**SUPPLIED RECORDS:**
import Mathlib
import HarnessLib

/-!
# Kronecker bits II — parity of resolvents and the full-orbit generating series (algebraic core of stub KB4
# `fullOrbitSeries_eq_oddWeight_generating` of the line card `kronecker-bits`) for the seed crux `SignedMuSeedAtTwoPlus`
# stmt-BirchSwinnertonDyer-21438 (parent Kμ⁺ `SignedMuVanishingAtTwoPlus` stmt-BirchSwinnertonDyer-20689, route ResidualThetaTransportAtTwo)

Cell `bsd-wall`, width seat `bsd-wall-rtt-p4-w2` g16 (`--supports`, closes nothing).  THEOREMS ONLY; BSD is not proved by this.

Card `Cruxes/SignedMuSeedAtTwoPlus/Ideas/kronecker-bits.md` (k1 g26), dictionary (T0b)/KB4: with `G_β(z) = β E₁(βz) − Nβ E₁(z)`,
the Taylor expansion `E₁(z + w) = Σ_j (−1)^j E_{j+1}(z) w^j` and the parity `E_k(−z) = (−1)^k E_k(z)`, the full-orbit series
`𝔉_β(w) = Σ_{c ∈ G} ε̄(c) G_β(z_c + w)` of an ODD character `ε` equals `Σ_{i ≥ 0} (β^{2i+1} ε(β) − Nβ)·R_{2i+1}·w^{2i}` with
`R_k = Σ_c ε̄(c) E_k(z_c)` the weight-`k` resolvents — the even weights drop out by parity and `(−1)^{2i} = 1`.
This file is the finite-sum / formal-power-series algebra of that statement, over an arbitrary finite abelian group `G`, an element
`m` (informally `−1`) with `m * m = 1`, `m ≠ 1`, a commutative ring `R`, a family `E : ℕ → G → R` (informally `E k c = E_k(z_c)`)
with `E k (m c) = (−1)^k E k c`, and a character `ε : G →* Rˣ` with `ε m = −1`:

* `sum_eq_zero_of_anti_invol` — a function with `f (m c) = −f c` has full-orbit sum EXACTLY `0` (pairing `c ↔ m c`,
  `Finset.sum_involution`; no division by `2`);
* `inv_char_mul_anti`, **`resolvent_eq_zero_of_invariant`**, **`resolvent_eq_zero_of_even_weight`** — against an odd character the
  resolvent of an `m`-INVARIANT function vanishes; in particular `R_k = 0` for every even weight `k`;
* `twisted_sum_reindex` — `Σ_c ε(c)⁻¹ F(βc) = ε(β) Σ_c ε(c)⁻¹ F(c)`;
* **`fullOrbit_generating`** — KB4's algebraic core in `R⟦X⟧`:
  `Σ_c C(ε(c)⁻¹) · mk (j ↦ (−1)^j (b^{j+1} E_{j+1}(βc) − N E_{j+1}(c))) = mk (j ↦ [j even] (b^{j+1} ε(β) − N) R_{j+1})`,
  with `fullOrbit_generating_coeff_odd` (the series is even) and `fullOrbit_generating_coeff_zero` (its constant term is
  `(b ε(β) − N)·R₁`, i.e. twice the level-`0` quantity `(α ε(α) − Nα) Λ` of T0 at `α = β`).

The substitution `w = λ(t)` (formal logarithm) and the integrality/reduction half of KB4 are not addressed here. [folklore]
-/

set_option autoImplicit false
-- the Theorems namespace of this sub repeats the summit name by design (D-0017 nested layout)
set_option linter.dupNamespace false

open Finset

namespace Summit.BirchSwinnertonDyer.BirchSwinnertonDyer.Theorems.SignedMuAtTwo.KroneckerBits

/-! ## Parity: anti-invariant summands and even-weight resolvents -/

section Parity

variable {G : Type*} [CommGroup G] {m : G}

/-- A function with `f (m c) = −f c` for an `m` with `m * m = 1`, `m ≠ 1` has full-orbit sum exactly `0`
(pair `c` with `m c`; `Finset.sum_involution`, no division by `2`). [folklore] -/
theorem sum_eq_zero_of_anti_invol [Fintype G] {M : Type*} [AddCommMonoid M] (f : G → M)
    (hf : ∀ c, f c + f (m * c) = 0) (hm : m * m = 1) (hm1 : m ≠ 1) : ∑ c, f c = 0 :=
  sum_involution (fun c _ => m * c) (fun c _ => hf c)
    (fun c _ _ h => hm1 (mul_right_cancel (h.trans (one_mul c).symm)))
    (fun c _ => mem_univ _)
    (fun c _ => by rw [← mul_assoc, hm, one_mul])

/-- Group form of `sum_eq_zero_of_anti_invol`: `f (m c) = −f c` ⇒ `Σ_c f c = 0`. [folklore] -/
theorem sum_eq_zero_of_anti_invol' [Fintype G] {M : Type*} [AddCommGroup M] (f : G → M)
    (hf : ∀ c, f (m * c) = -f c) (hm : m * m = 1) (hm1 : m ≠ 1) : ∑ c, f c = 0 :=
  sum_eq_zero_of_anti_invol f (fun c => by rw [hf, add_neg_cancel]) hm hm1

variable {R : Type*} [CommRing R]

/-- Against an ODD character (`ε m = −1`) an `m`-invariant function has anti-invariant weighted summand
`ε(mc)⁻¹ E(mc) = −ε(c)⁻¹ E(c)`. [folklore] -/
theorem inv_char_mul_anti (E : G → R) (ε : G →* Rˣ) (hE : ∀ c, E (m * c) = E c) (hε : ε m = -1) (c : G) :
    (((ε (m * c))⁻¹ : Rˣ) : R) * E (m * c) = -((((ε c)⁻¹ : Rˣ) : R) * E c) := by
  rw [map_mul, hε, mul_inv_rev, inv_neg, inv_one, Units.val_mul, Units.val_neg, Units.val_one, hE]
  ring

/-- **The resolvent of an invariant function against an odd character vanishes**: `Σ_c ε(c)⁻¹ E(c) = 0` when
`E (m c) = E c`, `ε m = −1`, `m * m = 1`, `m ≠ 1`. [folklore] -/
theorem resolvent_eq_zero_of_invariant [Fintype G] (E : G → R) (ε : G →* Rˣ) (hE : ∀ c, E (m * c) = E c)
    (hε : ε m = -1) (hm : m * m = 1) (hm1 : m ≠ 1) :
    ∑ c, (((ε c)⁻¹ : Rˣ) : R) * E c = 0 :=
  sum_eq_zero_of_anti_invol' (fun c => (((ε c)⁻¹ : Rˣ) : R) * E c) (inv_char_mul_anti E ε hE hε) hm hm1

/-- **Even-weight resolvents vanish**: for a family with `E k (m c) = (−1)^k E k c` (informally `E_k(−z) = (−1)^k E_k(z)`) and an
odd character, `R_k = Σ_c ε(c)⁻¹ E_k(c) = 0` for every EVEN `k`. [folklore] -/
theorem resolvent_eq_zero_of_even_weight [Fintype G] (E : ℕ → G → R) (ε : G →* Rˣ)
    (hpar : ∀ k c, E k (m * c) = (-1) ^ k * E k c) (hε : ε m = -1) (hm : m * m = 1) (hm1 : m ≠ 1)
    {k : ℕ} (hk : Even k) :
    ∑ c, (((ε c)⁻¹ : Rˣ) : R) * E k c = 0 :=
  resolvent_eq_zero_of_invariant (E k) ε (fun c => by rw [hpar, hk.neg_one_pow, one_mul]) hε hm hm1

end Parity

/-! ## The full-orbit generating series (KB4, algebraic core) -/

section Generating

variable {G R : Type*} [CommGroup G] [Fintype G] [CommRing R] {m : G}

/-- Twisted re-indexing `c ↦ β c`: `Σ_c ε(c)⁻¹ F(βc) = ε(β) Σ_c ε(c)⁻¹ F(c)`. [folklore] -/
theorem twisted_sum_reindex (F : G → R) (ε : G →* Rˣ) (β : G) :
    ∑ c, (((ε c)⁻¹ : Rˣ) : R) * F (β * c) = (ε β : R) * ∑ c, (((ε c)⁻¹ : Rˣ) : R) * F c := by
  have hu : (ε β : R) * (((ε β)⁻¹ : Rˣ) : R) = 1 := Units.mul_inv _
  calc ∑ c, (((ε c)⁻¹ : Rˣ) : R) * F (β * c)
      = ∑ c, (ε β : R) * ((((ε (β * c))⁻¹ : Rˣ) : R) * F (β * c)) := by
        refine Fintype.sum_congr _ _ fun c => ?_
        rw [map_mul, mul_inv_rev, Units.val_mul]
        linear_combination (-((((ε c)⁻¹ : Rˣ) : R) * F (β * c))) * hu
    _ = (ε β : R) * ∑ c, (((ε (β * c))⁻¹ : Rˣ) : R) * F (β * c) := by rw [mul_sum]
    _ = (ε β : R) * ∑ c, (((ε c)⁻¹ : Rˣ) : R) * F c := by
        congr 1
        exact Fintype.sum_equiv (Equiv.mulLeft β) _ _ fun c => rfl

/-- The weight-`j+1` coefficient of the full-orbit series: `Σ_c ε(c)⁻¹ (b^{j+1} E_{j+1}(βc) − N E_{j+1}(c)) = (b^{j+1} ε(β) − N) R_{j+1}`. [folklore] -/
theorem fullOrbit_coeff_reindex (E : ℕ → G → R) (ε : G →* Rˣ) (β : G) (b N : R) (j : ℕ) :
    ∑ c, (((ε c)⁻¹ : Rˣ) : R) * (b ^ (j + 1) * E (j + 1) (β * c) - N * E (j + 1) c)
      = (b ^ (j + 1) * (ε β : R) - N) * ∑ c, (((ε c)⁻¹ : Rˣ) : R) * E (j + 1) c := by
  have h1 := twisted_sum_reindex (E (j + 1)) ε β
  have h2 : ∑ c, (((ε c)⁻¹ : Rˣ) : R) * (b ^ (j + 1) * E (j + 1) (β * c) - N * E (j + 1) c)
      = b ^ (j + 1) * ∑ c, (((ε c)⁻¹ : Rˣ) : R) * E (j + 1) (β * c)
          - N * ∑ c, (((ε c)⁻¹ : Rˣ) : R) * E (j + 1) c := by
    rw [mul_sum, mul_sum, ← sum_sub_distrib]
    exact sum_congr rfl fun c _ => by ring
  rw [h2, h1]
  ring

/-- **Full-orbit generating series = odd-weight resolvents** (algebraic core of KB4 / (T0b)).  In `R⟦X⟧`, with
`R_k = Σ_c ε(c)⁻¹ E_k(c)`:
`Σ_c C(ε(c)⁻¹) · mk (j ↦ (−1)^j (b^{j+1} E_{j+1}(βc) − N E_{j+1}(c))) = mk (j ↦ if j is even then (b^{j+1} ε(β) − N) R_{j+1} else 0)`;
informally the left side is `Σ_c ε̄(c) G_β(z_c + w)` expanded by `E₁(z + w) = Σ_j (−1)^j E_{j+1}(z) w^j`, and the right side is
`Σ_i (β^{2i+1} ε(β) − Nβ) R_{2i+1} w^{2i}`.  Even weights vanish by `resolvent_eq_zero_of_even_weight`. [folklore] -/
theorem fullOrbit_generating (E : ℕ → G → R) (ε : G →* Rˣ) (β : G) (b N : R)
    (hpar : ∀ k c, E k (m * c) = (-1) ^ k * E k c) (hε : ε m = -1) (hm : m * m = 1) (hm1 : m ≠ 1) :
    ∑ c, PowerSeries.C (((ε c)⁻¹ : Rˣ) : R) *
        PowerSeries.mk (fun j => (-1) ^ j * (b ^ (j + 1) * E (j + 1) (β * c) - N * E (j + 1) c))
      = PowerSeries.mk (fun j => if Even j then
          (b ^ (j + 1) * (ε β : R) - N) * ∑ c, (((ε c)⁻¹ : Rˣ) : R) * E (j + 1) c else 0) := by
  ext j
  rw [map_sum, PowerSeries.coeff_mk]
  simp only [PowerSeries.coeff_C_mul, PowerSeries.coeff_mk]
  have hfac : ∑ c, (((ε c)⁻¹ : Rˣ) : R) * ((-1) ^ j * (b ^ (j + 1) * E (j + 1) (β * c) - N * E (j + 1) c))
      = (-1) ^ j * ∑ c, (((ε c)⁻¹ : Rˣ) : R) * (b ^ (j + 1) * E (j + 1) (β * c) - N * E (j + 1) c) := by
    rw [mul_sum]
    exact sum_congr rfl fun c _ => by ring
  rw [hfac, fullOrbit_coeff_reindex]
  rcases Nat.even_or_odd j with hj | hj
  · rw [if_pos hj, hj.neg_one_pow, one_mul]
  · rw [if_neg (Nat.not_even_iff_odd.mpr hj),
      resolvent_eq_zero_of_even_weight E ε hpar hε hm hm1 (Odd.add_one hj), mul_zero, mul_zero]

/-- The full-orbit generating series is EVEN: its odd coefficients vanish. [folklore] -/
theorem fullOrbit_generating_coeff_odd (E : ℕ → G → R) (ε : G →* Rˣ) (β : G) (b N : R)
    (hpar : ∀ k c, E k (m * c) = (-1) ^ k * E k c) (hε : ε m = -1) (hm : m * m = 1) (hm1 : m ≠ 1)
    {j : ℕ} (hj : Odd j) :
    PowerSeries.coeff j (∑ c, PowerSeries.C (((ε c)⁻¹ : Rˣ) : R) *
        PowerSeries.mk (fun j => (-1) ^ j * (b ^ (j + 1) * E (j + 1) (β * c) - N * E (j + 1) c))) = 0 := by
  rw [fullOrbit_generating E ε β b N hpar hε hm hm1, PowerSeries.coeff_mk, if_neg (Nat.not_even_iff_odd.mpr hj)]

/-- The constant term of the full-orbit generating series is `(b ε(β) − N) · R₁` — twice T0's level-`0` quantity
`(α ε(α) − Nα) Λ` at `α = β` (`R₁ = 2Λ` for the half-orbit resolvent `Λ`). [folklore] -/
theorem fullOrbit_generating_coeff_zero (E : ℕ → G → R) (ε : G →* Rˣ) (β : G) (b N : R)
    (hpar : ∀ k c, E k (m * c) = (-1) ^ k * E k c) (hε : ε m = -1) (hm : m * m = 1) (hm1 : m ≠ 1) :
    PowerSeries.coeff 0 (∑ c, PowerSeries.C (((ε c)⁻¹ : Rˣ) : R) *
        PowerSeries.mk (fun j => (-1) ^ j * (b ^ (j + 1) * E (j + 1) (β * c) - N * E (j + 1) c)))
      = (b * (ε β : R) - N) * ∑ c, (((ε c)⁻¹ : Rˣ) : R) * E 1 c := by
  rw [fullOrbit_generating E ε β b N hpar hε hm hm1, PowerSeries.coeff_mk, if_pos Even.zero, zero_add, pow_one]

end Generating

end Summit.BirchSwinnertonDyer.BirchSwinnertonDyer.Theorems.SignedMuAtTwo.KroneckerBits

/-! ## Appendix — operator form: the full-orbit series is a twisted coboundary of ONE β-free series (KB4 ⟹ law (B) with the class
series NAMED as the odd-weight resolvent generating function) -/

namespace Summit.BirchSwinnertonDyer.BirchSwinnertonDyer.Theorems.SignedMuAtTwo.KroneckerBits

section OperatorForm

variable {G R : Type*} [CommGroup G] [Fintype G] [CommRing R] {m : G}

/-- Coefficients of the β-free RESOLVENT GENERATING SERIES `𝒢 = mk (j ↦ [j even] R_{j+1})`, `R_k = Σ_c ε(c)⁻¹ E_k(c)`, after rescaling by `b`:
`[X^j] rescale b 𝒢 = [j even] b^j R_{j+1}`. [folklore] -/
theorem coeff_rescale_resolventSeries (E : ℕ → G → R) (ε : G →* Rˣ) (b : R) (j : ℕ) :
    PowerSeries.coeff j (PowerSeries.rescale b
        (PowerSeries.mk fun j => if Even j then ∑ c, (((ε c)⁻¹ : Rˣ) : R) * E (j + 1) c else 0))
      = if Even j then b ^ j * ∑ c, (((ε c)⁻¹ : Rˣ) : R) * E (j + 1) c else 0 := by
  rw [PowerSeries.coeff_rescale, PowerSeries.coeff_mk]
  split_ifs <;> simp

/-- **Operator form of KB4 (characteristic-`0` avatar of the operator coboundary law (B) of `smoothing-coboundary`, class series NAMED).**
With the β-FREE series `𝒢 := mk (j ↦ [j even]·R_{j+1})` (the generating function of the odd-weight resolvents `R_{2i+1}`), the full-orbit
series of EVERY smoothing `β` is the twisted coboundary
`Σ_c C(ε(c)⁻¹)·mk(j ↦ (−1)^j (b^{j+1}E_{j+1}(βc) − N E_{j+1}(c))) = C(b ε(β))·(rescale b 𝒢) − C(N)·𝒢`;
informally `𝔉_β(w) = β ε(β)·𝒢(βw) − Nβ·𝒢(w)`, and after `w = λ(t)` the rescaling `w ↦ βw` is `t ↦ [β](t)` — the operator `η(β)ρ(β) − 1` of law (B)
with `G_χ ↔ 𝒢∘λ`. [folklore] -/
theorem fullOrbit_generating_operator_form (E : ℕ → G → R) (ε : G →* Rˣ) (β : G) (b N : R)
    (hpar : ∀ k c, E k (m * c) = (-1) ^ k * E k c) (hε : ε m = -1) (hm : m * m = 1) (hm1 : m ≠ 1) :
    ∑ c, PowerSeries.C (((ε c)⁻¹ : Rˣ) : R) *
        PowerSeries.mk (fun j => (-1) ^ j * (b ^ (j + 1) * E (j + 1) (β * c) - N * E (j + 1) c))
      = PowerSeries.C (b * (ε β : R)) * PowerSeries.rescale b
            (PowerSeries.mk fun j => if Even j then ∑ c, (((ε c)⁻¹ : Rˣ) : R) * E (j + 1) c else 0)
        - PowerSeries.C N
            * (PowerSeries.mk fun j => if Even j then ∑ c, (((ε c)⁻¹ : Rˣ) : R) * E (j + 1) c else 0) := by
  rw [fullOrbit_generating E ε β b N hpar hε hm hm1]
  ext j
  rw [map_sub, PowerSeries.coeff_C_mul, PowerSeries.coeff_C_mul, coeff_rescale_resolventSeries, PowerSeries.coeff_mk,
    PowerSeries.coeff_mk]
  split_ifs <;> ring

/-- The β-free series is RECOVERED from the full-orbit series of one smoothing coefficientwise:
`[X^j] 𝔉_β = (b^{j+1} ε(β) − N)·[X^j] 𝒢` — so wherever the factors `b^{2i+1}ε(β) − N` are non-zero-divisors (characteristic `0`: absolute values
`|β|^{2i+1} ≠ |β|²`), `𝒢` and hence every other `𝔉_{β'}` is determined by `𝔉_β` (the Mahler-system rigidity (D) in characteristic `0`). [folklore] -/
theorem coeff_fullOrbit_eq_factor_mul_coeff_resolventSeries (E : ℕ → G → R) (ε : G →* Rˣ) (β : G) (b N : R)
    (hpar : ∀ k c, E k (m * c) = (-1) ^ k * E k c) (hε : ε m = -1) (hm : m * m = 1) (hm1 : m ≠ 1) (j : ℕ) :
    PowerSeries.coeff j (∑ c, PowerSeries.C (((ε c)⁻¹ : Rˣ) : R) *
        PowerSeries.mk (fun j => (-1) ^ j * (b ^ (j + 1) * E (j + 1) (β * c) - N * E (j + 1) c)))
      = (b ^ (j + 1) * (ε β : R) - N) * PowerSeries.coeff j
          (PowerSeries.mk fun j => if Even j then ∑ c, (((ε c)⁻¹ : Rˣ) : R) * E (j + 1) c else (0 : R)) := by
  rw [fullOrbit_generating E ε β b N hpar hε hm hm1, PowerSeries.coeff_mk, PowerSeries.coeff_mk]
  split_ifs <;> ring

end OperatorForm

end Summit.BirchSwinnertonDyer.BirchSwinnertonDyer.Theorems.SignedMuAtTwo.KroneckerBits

**EXERCISE REQUIREMENTS:**
Filter the entries and copy each line with "half".

**SOLVED EXERCISE:**
The substitution `w = λ(t)` (formal logarithm) and the integrality/reduction half of KB4 are not addressed here. [folklore]
`(α ε(α) − Nα) Λ` at `α = β` (`R₁ = 2Λ` for the half-orbit resolvent `Λ`). [folklore] -/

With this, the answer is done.